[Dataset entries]
/-- **THE FULL HOP OF THE SEEDED TWO-SHELL TRUNCATION, sharp delay budget: delay → ignition → capture**
(helper for item stmt-NavierStokesRegularity-22785; `g = e`, `e, e′ > 0`, `β ≥ 0`, energy `≤ 1`,
`0 < u(0) < h`, `y(0), v(0) ≥ 0`). DELAY CONSTANTS (as in `heteroclinicTriggerChain_trunc_delayPhase_sharp`
with `g = e`): free `ν > 0`, `δ₂ ≥ y(0) + ν + h²`, horizon `T_max` with SHARP budget
`2Λ ≥ 2e′(y(0)+ν)T_max + e′h²/e`, `V_d ≥ e^{2Λ}(v(0) + 2βh/e)`,
`δ₁ ≥ 1 − x(0) + h² + 2βV_d h/e`, `2δ₁ + 2δ₂ ≤ 1/2`, `4e′e^{4Λ}v(0)² ≤ e u(0)²`, `16e′β²e^{4Λ} ≤ e³`,
`log(h/u(0))/(e(1 − (δ₁+δ₂))) < T_max`. TRANSFER CONSTANTS (as in
`heteroclinicTriggerChain_trunc_hop_capture` at the ignition state): window `T ≥ (1+L)/(2em − φ)`, upper
trigger ceiling `V ≥ gronwallBound V_d e′ β T`, forcing `φ = 2βV + e′V²` with `φ < 2em`, trigger energy
`2m + 12φT ≤ 2h²`, capture level `0 ≤ L`, `L² + 2m + 12φT ≤ (1 − δ₁ − δ₂)² + 2h²`, `L + δ₁ + φT ≤ 1`.
CONCLUSION: ignition time `T_h` and first capture time `T_c` with the properties listed in the module
docstring. [folklore] -/
theorem heteroclinicTriggerChain_trunc_fullHop_sharp (e e' β : ℝ) (he : 0 < e) (he' : 0 < e') (hβ : 0 ≤ β)
    (x u y v : ℝ → ℝ)
    (hx : ∀ t, HasDerivAt x (-(e * u t ^ 2) - β * u t * v t) t)
    (hu : ∀ t, HasDerivAt u (e * x t * u t - e * u t * y t) t)
    (hy : ∀ t, HasDerivAt y (e * u t ^ 2 - e' * v t ^ 2) t)
    (hv : ∀ t, HasDerivAt v (β * x t * u t + e' * y t * v t) t)
    (hE : x 0 ^ 2 + u 0 ^ 2 + y 0 ^ 2 + v 0 ^ 2 ≤ 1)
    (hu0 : 0 < u 0) (hy0 : 0 ≤ y 0) (hv0 : 0 ≤ v 0)
    {Tmax h Λ δ₁ δ₂ Vd T V φ m L ν : ℝ} (huh0 : u 0 < h) (hν : 0 < ν)
    (hδ₂ : y 0 + ν + h ^ 2 ≤ δ₂) (hΛT : 2 * e' * (y 0 + ν) * Tmax + e' * h ^ 2 / e ≤ 2 * Λ)
    (hVd : Real.exp (2 * Λ) * (v 0 + 2 * β * h / e) ≤ Vd)
    (hδ₁ : 1 - x 0 + h ^ 2 + 2 * β * Vd * h / e ≤ δ₁)
    (hsmall : 2 * δ₁ + 2 * δ₂ ≤ 1 / 2)
    (hv0u0 : 4 * e' * Real.exp (4 * Λ) * v 0 ^ 2 ≤ e * u 0 ^ 2)
    (hβe : 16 * e' * β ^ 2 * Real.exp (4 * Λ) ≤ e ^ 3)
    (hTmax : Real.log (h / u 0) / (e * (1 - (δ₁ + δ₂))) < Tmax)
    (hT : 0 ≤ T) (hV : gronwallBound Vd e' β T ≤ V) (hφ : φ = 2 * β * V + e' * V ^ 2)
    (hφm : φ < 2 * e * m) (hm : 2 * m + 12 * φ * T ≤ 2 * h ^ 2) (hL0 : 0 ≤ L)
    (hL : L ^ 2 + 2 * m + 12 * φ * T ≤ (1 - δ₁ - δ₂) ^ 2 + 2 * h ^ 2)
    (hL1 : L + δ₁ + φ * T ≤ 1) (hTT : (1 + L) / (2 * e * m - φ) ≤ T) :
    ∃ Th Tc : ℝ, 0 < Th ∧ Th ≤ Tmax ∧ Th ≤ Tc ∧ Tc ≤ Th + T ∧
      u Th = h ∧ (∀ s ∈ Ico 0 Th, u s < h) ∧
      Real.log (h / u 0) / e ≤ Th ∧ Th ≤ Real.log (h / u 0) / (e * (1 - (δ₁ + δ₂))) ∧
      x Tc - y Tc = -L ∧ (∀ s ∈ Ico Th Tc, -L < x s - y s) ∧
      1 - δ₁ + y 0 + L - φ * (Tc - Th) ≤ 2 * y Tc ∧
      (∀ s ∈ Icc Th (Th + T), |v s| ≤ V) ∧
      (v 0 + β * (1 - δ₁) * (h - u 0) / e) * Real.exp (-((e' * V) ^ 2 * T * T)) ≤ v Tc := by
  have hxc : Continuous x := continuous_iff_continuousAt.2 fun t => (hx t).continuousAt
  have huc : Continuous u := continuous_iff_continuousAt.2 fun t => (hu t).continuousAt
  have hyc : Continuous y := continuous_iff_continuousAt.2 fun t => (hy t).continuousAt
  have hhpos : 0 < h := hu0.trans huh0
  -- rewrite the delay hypotheses in the `g = e` instance of the general lemmas
  have hee : e * h ^ 2 / e = h ^ 2 := by field_simp
  have hδ₂' : y 0 + ν + e * h ^ 2 / e ≤ δ₂ := by rw [hee]; exact hδ₂
  have hee2 : e' * e * h ^ 2 / e ^ 2 = e' * h ^ 2 / e := by field_simp
  have hΛT2 : 2 * e' * (y 0 + ν) * Tmax + e' * e * h ^ 2 / e ^ 2 ≤ 2 * Λ := by rw [hee2]; exact hΛT
  have heδ : e * δ₂ / e = δ₂ := by field_simp
  have hsmall' : 2 * δ₁ + 2 * e * δ₂ / e ≤ 1 / 2 := by
    rw [show 2 * e * δ₂ / e = 2 * (e * δ₂ / e) by ring, heδ]; linarith
  have hβe' : 16 * e' * β ^ 2 * Real.exp (4 * Λ) ≤ e * e ^ 2 := by
    rw [show e * e ^ 2 = e ^ 3 by ring]; exact hβe
  have hTmax' : Real.log (h / u 0) / (e * (1 - (δ₁ + e * δ₂ / e))) < Tmax := by rw [heδ]; exact hTmax
  -- Step 1: ignition
  obtain ⟨Th, hTh0, hThmax, huTh, hbefore, hThlow, hThup, hxTh, hxTh1, hyTh0, hyTh, hvTh, hvTh'⟩ :=
    heteroclinicTriggerChain_trunc_ignition_exists_sharp e e e' β he he he'.le hβ x u y v hx hu hy hv hE hu0
      hy0 hv0 huh0 hν hδ₂' hΛT2 hVd hδ₁ hsmall' hv0u0 hβe' hTmax'
  rw [heδ] at hThup
  -- Step 2: the shifted system at the ignition time
  set x₁ : ℝ → ℝ := fun s => x (s + Th) with hx₁
  set u₁ : ℝ → ℝ := fun s => u (s + Th) with hu₁
  set y₁ : ℝ → ℝ := fun s => y (s + Th) with hy₁
  set v₁ : ℝ → ℝ := fun s => v (s + Th) with hv₁
  have hx1 : ∀ t, HasDerivAt x₁ (-(e * u₁ t ^ 2) - β * u₁ t * v₁ t) t := fun t =>
    (hx (t + Th)).comp_add_const t Th
  have hu1 : ∀ t, HasDerivAt u₁ (e * x₁ t * u₁ t - e * u₁ t * y₁ t) t := fun t =>
    (hu (t + Th)).comp_add_const t Th
  have hy1 : ∀ t, HasDerivAt y₁ (e * u₁ t ^ 2 - e' * v₁ t ^ 2) t := fun t =>
    (hy (t + Th)).comp_add_const t Th
  have hv1 : ∀ t, HasDerivAt v₁ (β * x₁ t * u₁ t + e' * y₁ t * v₁ t) t := fun t =>
    (hv (t + Th)).comp_add_const t Th
  have hEs : ∀ s, x s ^ 2 + u s ^ 2 + y s ^ 2 + v s ^ 2 ≤ 1 := fun s => by
    rw [heteroclinicTriggerChain_trunc_energy e e e' β x u y v hx hu hy hv s]; exact hE
  have hE1 : x₁ 0 ^ 2 + u₁ 0 ^ 2 + y₁ 0 ^ 2 + v₁ 0 ^ 2 ≤ 1 := by
    simp only [hx₁, hu₁, hy₁, hv₁, zero_add]; exact hEs Th
  have hu10 : u₁ 0 = h := by simp only [hu₁, zero_add]; exact huTh
  have hx10 : x₁ 0 = x Th := by simp only [hx₁, zero_add]
  have hy10 : y₁ 0 = y Th := by simp only [hy₁, zero_add]
  have hv10 : v₁ 0 = v Th := by simp only [hv₁, zero_add]
  -- sizes at ignition
  have hδ₂nn : 0 ≤ δ₂ := le_trans (by positivity) hδ₂
  have hδ₁le : δ₁ ≤ 1 := by linarith
  have hD0 : 1 - δ₁ - δ₂ ≤ x₁ 0 - y₁ 0 := by rw [hx10, hy10]; linarith
  have hD0' : 0 ≤ 1 - δ₁ - δ₂ := by linarith
  have hD1 : x₁ 0 - y₁ 0 ≤ 1 := by rw [hx10, hy10]; linarith [hyTh0]
  have hvTh_nn : 0 ≤ v Th := le_trans (by
    have : 0 ≤ β * (1 - δ₁) * (h - u 0) / e := by
      have : 0 ≤ 1 - δ₁ := by linarith
      have : 0 ≤ h - u 0 := by linarith
      positivity
    linarith) hvTh
  -- Step 3: capture (sibling lemma) on the shifted system
  have hVabs : gronwallBound |v₁ 0| e' β T ≤ V := by
    refine le_trans (htcTP_gronwallBound_mono ?_) hV
    rw [hv10, abs_of_nonneg hvTh_nn]
    exact hvTh'.trans hVd
  have hm1 : 2 * m + 12 * φ * T ≤ 2 * u₁ 0 ^ 2 := by rw [hu10]; exact hm
  have hL1' : L ^ 2 + 2 * m + 12 * φ * T ≤ (x₁ 0 - y₁ 0) ^ 2 + 2 * u₁ 0 ^ 2 := by
    rw [hu10]
    have : (1 - δ₁ - δ₂) ^ 2 ≤ (x₁ 0 - y₁ 0) ^ 2 := pow_le_pow_left₀ hD0' hD0 2
    linarith
  have hden : 0 < 2 * e * m - φ := by linarith
  have hTT1 : (x₁ 0 - y₁ 0 + L) / (2 * e * m - φ) ≤ T :=
    le_trans (div_le_div_of_nonneg_right (by linarith) hden.le) hTT
  obtain ⟨hVwin, t₀, ht₀, hcap, -⟩ :=
    heteroclinicTriggerChain_trunc_hop_capture e e' β he he' hβ x₁ u₁ y₁ v₁ hx1 hu1 hy1 hv1 hE1 hT hVabs
      hφ hφm hm1 hL1' hTT1
  -- the capture time found lies in [0, T]
  have ht₀T : t₀ ≤ T := by
    refine ht₀.2.trans (max_le hT ?_)
    exact hTT1
  -- Step 4: the FIRST capture time
  have hDc : Continuous fun s => x₁ s - y₁ s :=
    (hxc.comp (continuous_id.add continuous_const)).sub (hyc.comp (continuous_id.add continuous_const))
  have hD0L : -L < x₁ 0 - y₁ 0 := by linarith
  obtain ⟨τ, hτ0, hτt₀, hDτ, hDbefore⟩ := htcTP_first_hit hDc hD0L ht₀.1 hcap
  have hτT : τ ≤ T := hτt₀.trans ht₀T
  -- sizes on the transfer window [0, T] of the shifted system
  have hE1s : ∀ s, x₁ s ^ 2 + u₁ s ^ 2 + y₁ s ^ 2 + v₁ s ^ 2 ≤ 1 := fun s => by
    simp only [hx₁, hu₁, hy₁, hv₁]; exact hEs (s + Th)
  have hφnn : 0 ≤ φ := by
    have hVnn : 0 ≤ V := le_trans (abs_nonneg _) (hVwin 0 ⟨le_rfl, hT⟩)
    rw [hφ]; positivity
  -- (x + y) drifts down by at most φ per unit time
  have hsum : ∀ s, HasDerivAt (fun q => x₁ q + y₁ q + φ * q)
      ((-(e * u₁ s ^ 2) - β * u₁ s * v₁ s) + (e * u₁ s ^ 2 - e' * v₁ s ^ 2) + φ * 1) s := fun s =>
    ((hx1 s).add (hy1 s)).add ((hasDerivAt_id' s).const_mul φ)
  have hsum' : ∀ s ∈ Icc 0 T,
      0 ≤ (-(e * u₁ s ^ 2) - β * u₁ s * v₁ s) + (e * u₁ s ^ 2 - e' * v₁ s ^ 2) + φ * 1 := by
    intro s hs
    have hvs : |v₁ s| ≤ V := hVwin s hs
    have hus : |u₁ s| ≤ 1 := (sq_le_one_iff_abs_le_one _).1 (by
      linarith [hE1s s, sq_nonneg (x₁ s), sq_nonneg (y₁ s), sq_nonneg (v₁ s)])
    have h1 : β * u₁ s * v₁ s ≤ β * V := by
      have h2 : u₁ s * v₁ s ≤ |u₁ s| * |v₁ s| := by
        rw [← abs_mul]; exact le_abs_self _
      have h3 : |u₁ s| * |v₁ s| ≤ 1 * V :=
        mul_le_mul hus hvs (abs_nonneg _) zero_le_one
      have h4 := mul_le_mul_of_nonneg_left (h2.trans h3) hβ
      have h5 : β * u₁ s * v₁ s = β * (u₁ s * v₁ s) := by ring
      rw [h5]
      linarith
    have h2 : e' * v₁ s ^ 2 ≤ e' * V ^ 2 := by
      have : v₁ s ^ 2 ≤ V ^ 2 := by
        rw [← sq_abs (v₁ s)]
        exact pow_le_pow_left₀ (abs_nonneg _) hvs 2
      exact mul_le_mul_of_nonneg_left this he'.le
    have hVnn : 0 ≤ V := (abs_nonneg _).trans hvs
    have h3 : 0 ≤ β * V := mul_nonneg hβ hVnn
    rw [hφ]
    linarith
  have hsumle := htcTP_le_of_deriv_nonneg hsum hsum'
  -- the receiver does not go far below zero on the window
  have hylow : ∀ s, HasDerivAt (fun q => y₁ q + e' * V ^ 2 * q)
      ((e * u₁ s ^ 2 - e' * v₁ s ^ 2) + e' * V ^ 2 * 1) s := fun s =>
    (hy1 s).add ((hasDerivAt_id' s).const_mul _)
  have hylow' : ∀ s ∈ Icc 0 T, 0 ≤ (e * u₁ s ^ 2 - e' * v₁ s ^ 2) + e' * V ^ 2 * 1 := by
    intro s hs
    have hvs : |v₁ s| ≤ V := hVwin s hs
    have h1 : v₁ s ^ 2 ≤ V ^ 2 := by
      rw [← sq_abs (v₁ s)]
      exact pow_le_pow_left₀ (abs_nonneg _) hvs 2
    have h2 : 0 ≤ e * u₁ s ^ 2 := by positivity
    have h3 := mul_le_mul_of_nonneg_left h1 he'.le
    linarith
  have hylowle := htcTP_le_of_deriv_nonneg hylow hylow'
  have hyge : ∀ s ∈ Icc 0 τ, -(e' * V ^ 2 * T) ≤ y₁ s := by
    intro s hs
    have h1 := hylowle s ⟨hs.1, hs.2.trans hτT⟩
    simp only [mul_zero, add_zero] at h1
    have h2 : e' * V ^ 2 * s ≤ e' * V ^ 2 * T :=
      mul_le_mul_of_nonneg_left (hs.2.trans hτT) (by positivity)
    rw [hy10] at h1
    linarith [hyTh0]
  -- the carrier stays nonnegative up to the first capture time
  have hxnn : ∀ s ∈ Icc 0 τ, 0 ≤ x₁ s := by
    intro s hs
    have h1 := hsumle s ⟨hs.1, hs.2.trans hτT⟩
    simp only [mul_zero, add_zero] at h1
    rw [hx10, hy10] at h1
    have h2 : -L ≤ x₁ s - y₁ s := by
      rcases hs.2.eq_or_lt with h3 | h3
      · rw [h3, hDτ]
      · exact (hDbefore s ⟨hs.1, h3⟩).le
    have h3 : φ * s ≤ φ * T := mul_le_mul_of_nonneg_left (hs.2.trans hτT) hφnn
    linarith [hyTh0]
  -- Step 5: the seed survives the transfer
  have hupos : ∀ s, 0 < u s := fun s => by
    rw [heteroclinicTriggerChain_trunc_trigger_formula e e x u y hxc hyc hu s]
    exact mul_pos hu0 (Real.exp_pos _)
  have hy1c : Continuous y₁ := hyc.comp (continuous_id.add continuous_const)
  have hvlow := htcTP_upper_lower_bound (t := τ) (ybar := e' * V ^ 2 * T) he'.le hv1 hy1c
    (fun s hs => mul_nonneg (mul_nonneg hβ (hxnn s hs)) (hupos _).le) hyge (by rw [hv10]; exact hvTh_nn)
  have hvτ := hvlow τ ⟨hτ0.le, le_rfl⟩
  -- Step 6: assemble, translating back to absolute time
  refine ⟨Th, τ + Th, hTh0, hThmax, by linarith, by linarith, huTh, hbefore, hThlow, hThup, ?_, ?_, ?_, ?_, ?_⟩
  · -- capture
    exact hDτ
  · -- before capture
    intro s hs
    have h1 := hDbefore (s - Th) ⟨by linarith [hs.1], by linarith [hs.2]⟩
    simp only [hx₁, hy₁, sub_add_cancel] at h1
    exact h1
  · -- receiver content at capture
    have h1 := hsumle τ ⟨hτ0.le, hτT⟩
    simp only [mul_zero, add_zero] at h1
    rw [hx10, hy10] at h1
    have h2 : τ + Th - Th = τ := by ring
    rw [h2]
    have h3 : x₁ τ = y₁ τ - L := by linarith [hDτ]
    show 1 - δ₁ + y 0 + L - φ * τ ≤ 2 * y (τ + Th)
    have h4 : y₁ τ = y (τ + Th) := rfl
    rw [← h4]
    linarith [hyTh0]
  · -- upper trigger on the transfer window
    intro s hs
    have h1 := hVwin (s - Th) ⟨by linarith [hs.1], by linarith [hs.2]⟩
    simp only [hv₁, sub_add_cancel] at h1
    exact h1
  · -- the seed handed over
    rw [hv10] at hvτ
    have h1 : Real.exp (-((e' * V) ^ 2 * T * T)) ≤ Real.exp (-(e' * (e' * V ^ 2 * T) * τ)) := by
      rw [Real.exp_le_exp, neg_le_neg_iff]
      have h2 : e' * (e' * V ^ 2 * T) * τ = (e' * V) ^ 2 * T * τ := by ring
      rw [h2]
      exact mul_le_mul_of_nonneg_left hτT (by positivity)
    have h2 : 0 ≤ v 0 + β * (1 - δ₁) * (h - u 0) / e := by
      have : 0 ≤ 1 - δ₁ := by linarith
      have : 0 ≤ h - u 0 := by linarith
      positivity
    calc (v 0 + β * (1 - δ₁) * (h - u 0) / e) * Real.exp (-((e' * V) ^ 2 * T * T))
        ≤ v Th * Real.exp (-(e' * (e' * V ^ 2 * T) * τ)) :=
          mul_le_mul hvTh h1 (Real.exp_pos _).le hvTh_nn
      _ ≤ v₁ τ := hvτ
      _ = v (τ + Th) := rfl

• **Exercise objective**: Counting every line of the records above that has the word "hxnn", state the total and give nothing besides it.

• **Result**: 2